:: Problem details ::
Your answer must be a single number: how many lines in the records below contain the word "import".

:: Supplied information ::
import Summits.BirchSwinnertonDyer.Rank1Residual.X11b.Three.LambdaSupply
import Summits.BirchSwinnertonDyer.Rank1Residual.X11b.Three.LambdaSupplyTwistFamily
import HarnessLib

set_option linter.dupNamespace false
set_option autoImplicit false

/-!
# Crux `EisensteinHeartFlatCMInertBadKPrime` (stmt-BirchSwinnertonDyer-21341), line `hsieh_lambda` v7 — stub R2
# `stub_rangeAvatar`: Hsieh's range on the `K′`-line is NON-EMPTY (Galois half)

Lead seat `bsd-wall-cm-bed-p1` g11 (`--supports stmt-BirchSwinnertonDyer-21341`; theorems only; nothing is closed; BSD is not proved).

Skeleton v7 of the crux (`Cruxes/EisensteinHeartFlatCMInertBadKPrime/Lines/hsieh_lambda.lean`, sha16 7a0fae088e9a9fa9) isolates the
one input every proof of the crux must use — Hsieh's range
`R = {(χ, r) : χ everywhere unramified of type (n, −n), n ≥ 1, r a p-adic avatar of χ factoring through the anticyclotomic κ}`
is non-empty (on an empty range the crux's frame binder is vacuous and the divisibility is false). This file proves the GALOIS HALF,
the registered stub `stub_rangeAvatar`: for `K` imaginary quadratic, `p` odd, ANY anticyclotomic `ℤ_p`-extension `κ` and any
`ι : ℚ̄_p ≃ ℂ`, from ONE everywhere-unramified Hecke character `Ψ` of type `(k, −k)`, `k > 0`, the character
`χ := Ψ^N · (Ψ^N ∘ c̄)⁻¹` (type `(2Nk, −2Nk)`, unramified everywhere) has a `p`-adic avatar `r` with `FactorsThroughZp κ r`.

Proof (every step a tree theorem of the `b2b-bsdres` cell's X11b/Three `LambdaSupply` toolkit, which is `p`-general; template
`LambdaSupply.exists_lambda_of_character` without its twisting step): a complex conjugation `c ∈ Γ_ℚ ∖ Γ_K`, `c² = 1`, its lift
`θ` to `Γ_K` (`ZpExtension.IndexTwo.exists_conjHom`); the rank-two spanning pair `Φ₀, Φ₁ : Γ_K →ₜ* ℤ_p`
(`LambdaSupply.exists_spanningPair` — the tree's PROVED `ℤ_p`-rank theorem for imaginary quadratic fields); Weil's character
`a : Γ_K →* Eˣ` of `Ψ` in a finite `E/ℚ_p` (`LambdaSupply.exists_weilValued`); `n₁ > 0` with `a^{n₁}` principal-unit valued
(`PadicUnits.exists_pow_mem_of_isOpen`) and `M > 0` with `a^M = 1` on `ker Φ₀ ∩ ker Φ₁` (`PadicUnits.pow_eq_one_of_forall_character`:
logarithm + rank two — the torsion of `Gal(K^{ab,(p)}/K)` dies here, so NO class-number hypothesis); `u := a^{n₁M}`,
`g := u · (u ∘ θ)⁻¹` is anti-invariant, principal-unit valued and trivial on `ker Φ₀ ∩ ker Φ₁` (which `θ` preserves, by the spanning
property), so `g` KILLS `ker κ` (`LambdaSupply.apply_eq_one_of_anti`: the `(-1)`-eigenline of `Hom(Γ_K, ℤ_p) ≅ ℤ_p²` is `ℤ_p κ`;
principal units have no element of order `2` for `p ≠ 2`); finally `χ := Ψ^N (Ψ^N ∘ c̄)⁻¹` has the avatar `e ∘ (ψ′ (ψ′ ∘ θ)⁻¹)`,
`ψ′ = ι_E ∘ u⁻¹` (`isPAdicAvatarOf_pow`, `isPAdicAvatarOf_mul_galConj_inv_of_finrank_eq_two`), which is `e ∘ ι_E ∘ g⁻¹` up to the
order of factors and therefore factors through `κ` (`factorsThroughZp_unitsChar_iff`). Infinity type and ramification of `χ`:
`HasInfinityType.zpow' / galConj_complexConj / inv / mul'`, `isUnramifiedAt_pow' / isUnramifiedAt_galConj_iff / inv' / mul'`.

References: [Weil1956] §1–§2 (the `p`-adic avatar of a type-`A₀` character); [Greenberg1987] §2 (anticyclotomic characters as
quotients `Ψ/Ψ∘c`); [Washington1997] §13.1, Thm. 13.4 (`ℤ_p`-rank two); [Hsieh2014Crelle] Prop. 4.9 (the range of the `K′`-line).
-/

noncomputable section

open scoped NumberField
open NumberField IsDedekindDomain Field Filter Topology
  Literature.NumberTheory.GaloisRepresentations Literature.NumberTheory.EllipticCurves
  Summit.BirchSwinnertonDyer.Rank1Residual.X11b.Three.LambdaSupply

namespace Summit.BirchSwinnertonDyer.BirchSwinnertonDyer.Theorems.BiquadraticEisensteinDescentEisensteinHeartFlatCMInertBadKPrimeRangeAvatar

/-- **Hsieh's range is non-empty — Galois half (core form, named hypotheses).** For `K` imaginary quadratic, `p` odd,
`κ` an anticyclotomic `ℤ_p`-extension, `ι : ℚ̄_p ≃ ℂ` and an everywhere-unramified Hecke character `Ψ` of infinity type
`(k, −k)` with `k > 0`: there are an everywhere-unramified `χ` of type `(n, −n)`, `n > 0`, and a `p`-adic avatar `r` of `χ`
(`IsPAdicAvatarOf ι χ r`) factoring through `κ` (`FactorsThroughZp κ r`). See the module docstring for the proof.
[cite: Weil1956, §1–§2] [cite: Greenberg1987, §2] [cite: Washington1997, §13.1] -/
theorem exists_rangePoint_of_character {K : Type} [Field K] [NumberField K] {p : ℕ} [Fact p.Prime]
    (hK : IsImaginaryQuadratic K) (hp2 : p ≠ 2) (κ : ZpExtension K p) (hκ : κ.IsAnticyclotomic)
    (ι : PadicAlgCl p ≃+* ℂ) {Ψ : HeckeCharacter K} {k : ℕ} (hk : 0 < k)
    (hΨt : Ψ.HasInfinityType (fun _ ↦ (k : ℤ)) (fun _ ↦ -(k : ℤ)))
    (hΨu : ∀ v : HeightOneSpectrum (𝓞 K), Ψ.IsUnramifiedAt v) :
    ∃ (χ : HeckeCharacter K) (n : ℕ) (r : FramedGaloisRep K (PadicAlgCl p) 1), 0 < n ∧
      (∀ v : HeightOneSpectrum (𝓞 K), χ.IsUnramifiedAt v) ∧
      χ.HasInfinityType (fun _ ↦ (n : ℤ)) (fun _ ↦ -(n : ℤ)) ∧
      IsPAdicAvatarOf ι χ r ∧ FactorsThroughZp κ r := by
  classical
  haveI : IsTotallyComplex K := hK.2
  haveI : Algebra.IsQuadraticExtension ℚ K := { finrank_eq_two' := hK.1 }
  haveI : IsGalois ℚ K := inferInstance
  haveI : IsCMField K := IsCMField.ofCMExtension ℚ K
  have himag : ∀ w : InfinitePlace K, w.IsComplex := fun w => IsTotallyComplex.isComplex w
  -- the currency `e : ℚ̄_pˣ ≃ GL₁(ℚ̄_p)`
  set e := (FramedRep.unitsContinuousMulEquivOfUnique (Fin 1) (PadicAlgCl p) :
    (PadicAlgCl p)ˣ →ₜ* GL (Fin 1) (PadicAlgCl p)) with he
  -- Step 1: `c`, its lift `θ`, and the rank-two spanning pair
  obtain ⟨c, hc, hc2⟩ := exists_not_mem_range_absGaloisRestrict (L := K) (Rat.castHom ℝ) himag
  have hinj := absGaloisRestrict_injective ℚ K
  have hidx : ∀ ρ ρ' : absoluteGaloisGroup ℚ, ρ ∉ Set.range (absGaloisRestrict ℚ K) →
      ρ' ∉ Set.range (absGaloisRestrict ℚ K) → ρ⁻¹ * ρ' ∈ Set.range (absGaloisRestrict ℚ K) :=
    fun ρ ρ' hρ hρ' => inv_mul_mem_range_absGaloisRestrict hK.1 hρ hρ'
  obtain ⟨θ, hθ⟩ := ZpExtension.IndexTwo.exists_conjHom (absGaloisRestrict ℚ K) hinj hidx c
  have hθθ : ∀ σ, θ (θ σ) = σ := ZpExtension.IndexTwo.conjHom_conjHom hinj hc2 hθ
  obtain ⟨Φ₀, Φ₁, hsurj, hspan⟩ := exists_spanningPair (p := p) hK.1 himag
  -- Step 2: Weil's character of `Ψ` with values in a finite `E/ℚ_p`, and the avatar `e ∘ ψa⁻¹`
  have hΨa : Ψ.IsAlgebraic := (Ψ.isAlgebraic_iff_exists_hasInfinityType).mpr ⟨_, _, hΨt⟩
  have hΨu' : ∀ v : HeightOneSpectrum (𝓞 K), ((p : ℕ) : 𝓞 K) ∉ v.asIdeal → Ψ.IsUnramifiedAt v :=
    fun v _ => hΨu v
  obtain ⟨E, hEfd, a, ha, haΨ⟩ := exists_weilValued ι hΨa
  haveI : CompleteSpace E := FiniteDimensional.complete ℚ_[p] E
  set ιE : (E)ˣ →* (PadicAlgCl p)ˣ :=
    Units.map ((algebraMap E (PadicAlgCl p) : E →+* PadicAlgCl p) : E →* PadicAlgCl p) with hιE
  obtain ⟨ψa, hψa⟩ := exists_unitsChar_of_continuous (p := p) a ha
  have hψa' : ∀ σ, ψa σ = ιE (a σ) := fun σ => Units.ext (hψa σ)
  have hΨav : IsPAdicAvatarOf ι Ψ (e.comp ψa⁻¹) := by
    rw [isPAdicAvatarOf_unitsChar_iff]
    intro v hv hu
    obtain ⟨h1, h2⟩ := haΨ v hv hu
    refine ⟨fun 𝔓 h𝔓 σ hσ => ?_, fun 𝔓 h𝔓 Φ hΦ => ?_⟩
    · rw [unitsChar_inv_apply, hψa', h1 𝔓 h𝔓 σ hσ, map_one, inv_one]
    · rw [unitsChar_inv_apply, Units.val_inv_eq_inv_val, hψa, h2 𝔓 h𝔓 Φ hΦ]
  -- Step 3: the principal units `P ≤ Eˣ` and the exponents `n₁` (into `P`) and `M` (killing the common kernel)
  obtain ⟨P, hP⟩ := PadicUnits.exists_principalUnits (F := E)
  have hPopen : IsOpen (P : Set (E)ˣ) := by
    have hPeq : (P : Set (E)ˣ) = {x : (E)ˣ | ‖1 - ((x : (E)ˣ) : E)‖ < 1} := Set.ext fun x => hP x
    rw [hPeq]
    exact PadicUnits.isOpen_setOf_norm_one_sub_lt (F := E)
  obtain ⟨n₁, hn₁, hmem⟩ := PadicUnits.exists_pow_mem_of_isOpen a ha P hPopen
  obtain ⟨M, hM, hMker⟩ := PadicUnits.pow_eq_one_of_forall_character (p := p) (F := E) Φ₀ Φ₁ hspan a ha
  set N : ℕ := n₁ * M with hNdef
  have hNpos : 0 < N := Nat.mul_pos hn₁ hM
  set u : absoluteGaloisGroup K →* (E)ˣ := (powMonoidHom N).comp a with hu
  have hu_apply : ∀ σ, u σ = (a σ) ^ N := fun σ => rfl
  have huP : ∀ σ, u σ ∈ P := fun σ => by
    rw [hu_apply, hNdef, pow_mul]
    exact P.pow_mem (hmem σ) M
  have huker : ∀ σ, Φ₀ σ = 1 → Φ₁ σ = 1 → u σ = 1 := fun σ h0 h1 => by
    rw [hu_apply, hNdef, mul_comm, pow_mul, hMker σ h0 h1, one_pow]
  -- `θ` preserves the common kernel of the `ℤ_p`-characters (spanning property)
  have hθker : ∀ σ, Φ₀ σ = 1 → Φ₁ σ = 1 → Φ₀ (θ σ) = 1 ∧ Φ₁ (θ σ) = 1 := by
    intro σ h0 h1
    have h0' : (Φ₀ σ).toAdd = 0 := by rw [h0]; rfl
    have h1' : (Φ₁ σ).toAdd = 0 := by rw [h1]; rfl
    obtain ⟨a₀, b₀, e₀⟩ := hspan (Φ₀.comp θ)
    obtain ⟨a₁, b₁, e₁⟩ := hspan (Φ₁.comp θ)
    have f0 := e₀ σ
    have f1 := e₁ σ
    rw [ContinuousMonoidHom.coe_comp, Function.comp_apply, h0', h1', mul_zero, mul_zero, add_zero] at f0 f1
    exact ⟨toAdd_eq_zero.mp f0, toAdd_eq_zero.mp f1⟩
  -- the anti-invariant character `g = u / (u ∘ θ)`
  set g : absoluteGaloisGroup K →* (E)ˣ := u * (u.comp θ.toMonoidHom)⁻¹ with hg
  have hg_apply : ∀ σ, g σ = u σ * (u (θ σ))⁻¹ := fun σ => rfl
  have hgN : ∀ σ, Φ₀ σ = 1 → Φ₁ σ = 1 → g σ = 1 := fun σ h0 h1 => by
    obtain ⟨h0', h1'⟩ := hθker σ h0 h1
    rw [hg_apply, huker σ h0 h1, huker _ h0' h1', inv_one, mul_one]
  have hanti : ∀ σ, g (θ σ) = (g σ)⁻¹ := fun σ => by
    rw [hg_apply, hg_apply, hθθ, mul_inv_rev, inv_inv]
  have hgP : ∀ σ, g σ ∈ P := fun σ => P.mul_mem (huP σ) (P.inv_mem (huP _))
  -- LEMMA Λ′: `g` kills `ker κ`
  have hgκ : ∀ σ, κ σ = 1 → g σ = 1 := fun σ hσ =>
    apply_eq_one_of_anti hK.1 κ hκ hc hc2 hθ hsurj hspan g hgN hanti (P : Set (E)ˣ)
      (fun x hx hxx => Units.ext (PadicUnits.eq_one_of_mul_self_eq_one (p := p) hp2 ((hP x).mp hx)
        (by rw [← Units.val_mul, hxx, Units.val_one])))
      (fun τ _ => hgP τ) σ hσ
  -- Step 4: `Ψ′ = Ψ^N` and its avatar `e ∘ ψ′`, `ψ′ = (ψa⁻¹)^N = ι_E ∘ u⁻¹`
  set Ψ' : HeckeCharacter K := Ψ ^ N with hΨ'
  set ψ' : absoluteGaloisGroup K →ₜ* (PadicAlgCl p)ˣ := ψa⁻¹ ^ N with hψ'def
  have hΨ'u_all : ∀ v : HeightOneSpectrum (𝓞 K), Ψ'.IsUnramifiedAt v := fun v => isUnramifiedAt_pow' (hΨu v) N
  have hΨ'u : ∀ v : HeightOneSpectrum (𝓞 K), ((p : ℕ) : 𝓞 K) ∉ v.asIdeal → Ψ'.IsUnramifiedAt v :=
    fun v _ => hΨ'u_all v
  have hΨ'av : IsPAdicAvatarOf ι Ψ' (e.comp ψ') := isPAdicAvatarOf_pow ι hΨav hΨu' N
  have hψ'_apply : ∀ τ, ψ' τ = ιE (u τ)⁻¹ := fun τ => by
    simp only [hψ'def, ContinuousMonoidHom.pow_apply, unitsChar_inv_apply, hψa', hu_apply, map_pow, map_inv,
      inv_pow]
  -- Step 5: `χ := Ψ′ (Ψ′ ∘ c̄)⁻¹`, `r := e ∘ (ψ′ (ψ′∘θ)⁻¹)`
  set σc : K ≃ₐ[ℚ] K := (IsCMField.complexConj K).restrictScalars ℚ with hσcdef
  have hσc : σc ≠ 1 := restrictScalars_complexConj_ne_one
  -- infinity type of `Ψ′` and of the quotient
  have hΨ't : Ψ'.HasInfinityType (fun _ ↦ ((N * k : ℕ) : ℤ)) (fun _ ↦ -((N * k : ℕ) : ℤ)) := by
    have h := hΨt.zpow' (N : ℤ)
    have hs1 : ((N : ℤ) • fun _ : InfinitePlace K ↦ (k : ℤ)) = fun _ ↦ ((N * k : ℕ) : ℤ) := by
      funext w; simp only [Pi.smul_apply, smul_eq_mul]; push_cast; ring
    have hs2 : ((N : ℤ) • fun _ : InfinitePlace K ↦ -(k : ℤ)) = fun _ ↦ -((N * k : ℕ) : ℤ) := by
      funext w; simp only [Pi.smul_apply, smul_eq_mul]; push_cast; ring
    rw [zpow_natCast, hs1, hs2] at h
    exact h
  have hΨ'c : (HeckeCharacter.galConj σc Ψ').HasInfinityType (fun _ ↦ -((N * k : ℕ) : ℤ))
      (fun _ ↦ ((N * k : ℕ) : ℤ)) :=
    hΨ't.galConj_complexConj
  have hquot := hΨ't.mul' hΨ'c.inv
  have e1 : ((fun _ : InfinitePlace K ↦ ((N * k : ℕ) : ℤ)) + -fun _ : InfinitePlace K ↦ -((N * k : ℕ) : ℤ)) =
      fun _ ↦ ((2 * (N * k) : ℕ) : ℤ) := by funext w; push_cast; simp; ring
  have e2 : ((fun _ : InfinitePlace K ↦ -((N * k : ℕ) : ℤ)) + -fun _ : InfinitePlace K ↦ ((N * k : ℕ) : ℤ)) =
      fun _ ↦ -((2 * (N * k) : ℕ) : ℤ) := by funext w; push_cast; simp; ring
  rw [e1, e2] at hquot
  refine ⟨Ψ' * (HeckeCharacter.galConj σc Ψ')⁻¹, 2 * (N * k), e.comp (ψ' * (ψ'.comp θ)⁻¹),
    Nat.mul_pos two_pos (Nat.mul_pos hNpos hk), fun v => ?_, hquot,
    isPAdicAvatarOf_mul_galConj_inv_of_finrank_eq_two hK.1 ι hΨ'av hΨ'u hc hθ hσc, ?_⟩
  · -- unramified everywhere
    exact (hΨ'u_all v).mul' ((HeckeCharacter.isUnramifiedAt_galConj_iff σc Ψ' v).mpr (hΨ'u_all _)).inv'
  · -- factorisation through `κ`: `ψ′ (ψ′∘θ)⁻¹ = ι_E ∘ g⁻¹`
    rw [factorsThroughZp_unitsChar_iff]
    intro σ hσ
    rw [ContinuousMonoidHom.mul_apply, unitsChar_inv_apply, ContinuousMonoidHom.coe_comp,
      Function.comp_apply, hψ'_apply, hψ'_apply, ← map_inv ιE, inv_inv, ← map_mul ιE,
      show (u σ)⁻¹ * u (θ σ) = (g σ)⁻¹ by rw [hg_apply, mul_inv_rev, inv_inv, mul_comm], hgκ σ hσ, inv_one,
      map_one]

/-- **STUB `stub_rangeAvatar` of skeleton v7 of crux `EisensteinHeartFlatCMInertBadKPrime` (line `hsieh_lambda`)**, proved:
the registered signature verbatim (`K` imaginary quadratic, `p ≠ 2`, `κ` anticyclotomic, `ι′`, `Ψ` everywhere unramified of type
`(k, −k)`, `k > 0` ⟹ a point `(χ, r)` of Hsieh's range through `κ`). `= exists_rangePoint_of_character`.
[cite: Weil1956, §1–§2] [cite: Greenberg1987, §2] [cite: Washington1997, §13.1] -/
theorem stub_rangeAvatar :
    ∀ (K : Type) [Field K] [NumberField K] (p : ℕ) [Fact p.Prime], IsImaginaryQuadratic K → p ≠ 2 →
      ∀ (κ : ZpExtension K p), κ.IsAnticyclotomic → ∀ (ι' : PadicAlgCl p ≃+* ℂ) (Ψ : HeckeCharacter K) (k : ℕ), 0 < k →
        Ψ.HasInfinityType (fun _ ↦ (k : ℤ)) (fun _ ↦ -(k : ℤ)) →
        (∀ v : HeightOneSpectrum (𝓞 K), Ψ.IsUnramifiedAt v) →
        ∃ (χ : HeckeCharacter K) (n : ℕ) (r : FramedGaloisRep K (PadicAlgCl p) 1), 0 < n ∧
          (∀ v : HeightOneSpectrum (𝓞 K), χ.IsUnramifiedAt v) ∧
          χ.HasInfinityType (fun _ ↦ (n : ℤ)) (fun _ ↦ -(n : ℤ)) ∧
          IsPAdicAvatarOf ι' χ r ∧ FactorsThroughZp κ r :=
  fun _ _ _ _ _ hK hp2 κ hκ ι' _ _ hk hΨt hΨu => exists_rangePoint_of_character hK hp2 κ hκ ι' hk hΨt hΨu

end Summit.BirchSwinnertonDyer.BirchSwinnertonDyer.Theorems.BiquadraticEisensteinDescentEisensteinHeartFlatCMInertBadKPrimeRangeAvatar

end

:: Exercise solution ::
3